Another challenge is the cell seeding onto the scaffold. Conventional method involves the manual/static or the automated/dynamic seeding of cells onto previously fabricated scaffolds. The static seeding allows an uneven cell distribution into the width of the biomaterial. The dynamic seeding carried out with bioreactors (for instance perfusion) favor a more homogenous cell distribution [24]. The recent approach of bioprinting foresees that cells and biomaterial are released together in order to produce a construct. Such options allow a better cell encapsulation and spatial distribution [51].

Future directions

In the next decades we will assist to important steps forwards the repair of articular cartilage lesions. The use of iPSCs and or stem cell derivatives such as secretome, EVs could contribute to improve tissue regeneration.

Emerging technologies like Additive Manufacturing three-dimensional (3D) printing should allow for a further improvement of the treatment. 3D printing replicates the damaged tissue shape starting from a patient medical image. It creates scaffolds through the progressive addition of material layer by layer until reaching the desired shape. The technology can mimic cartilage organization, ECM composition, and functional and mechanical properties [52-55].

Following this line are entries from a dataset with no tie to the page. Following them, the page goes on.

/-!
# Ferrero–Kida for `ℚ(√−d)`, `d ≡ 1 (mod 4)`: the upper bound `λ₂ ≤ Σ − 1` and the exact value `λ₂ + 1 = Σ_{ℓ ∣ d} 2^{ord₂(ℓ²−1)−3}`

Topic `NumberTheory/IwasawaTheory`; namespace `Literature.NumberTheory.IwasawaTheory`.  Theorem-only file (no definition, no named fact,
no `sorry`), unconditional.

`K ∋ √−d` of degree `2`, `d ≡ 1 (mod 4)` squarefree, `d ≠ 1`; `κ₀ = (ℚ_∞)|_K`, `K_m = κ₀.layer m`, `e_m = ord₂ h(K_m)`, `r = Σ_{ℓ ∣ d} 2^{ord₂(ℓ²−1)−3}` the stable
`2`-rank (tree `classGroupPRank_cyclotomic_two_eq_ferreroKidaSum_of_sq_eq_neg`).

* §1 `classNumberPExp_succ_le_add_of_dyadic` — **`e_{b+k+1} ≤ e_{b+k} + (r − 1)`** for `r ≤ 2^{k₀}`, `k₀ + 1 ≤ k`, `k + 1 ≤ t`, `rank₂ Cl(K_{b+t}) = r`,
  provided the dyadic class `[𝔓_{b+t}]` is not a square in `Cl(K_{b+t})`.  Seen from `K_b`, the top layer `T = K_{b+t}` carries the action of a generator `σ_b`
  of `Gal(T/K_b)` (acting as `γ^{2^b}`, tree `exists_topGenerator_pow_aut_forall_classGroupNorm_eq_one_iff`); the norm kernels `H_s = ker N_{T/K_s}`
  (`s = b+k, b+k+1`) are `(σ_b^{2^{s−b}} − 1)Cl(T)` with their `2`-primary refinement, `N_{T/K_s}` is onto (total ramification), so
  `#Cl(T) = #Cl(K_s)·#H_s`, and the group-theoretic step `FukudaNakayama.padicValNat_card_le_add_of_fixed_nonsquare` (the Fukuda step with the
  `σ_b`-invariant non-square class `[𝔓_T]` of order `2`) gives `ord₂ #H_{b+k} ≤ ord₂ #H_{b+k+1} + (r − 1)`.
* §2 `classicalLambda_add_one_eq_ferreroKidaSum_of_mod_four_eq_one` — ★ **`μ₂ = 0` and `λ₂(K_∞/K) + 1 = Σ_{p ∈ primeFactors d ∖ {2}} 2^{v₂(p²−1)−3}`
  for every cyclotomic `ℤ₂`-extension of `K`**: the lower bound `Σ ≤ λ + 1` is the tree's `ferreroKidaSum_le_classicalLambda_add_one_of_mod_four_eq_one`;
  the upper bound is §1 at a deep layer (`e_{m+1} − e_m = λ` eventually, `[𝔓_m]` not a square eventually, tree `exists_forall_mk0_dyadic_not_mem_range_pow_two`).

This is the `2`-RAMIFIED half (`d_K = −4d`, `d ≡ 1 (mod 4)`) of the named fact `ferreroKida_classicalLambda_two_imaginaryQuadratic`; the half `d ≡ 3 (mod 4)` is the
tree's `ferreroKida_of_sq_eq_neg`, and `d` even remains.

## References

* B. Ferrero, *The cyclotomic ℤ₂-extension of imaginary quadratic fields*, Amer. J. Math. 102 (1980) 447–459, Thm. and §3. [Ferrero1980AJM]
* Y. Kida, *On cyclotomic ℤ₂-extensions of imaginary quadratic fields*, Tohoku Math. J. 31 (1979) 91–96, Thm. 1. [Kida1979Tohoku]
* T. Fukuda, *Remarks on ℤ_p-extensions of number fields*, Proc. Japan Acad. 70 (1994) 264–266. [Fukuda1994]
* L. C. Washington, *Introduction to Cyclotomic Fields*, GTM 83, Springer 1997, §13.3. [Washington1997]
-/

noncomputable section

Indeed, the identification of the ideal cell population, cell-free products, clinical grade growth factors and customized scaffolds could contribute to ameliorate the technique, reducing the time for surgery and enhancing patient recovery.

Conclusion

Chondral and osteochondral damages remain a tough challenge for clinicians. Tissue engineering-based strategies have proven feasible for cartilage regeneration with good results on patients' quality of life. More research needs to find the best combinations of cells, bioactive factors, and scaffolds. More clinical trials should confirm the obtained results. There is also the demand to develop minimally invasive and cost-effective strategies which do not require long-lasting hospitalization.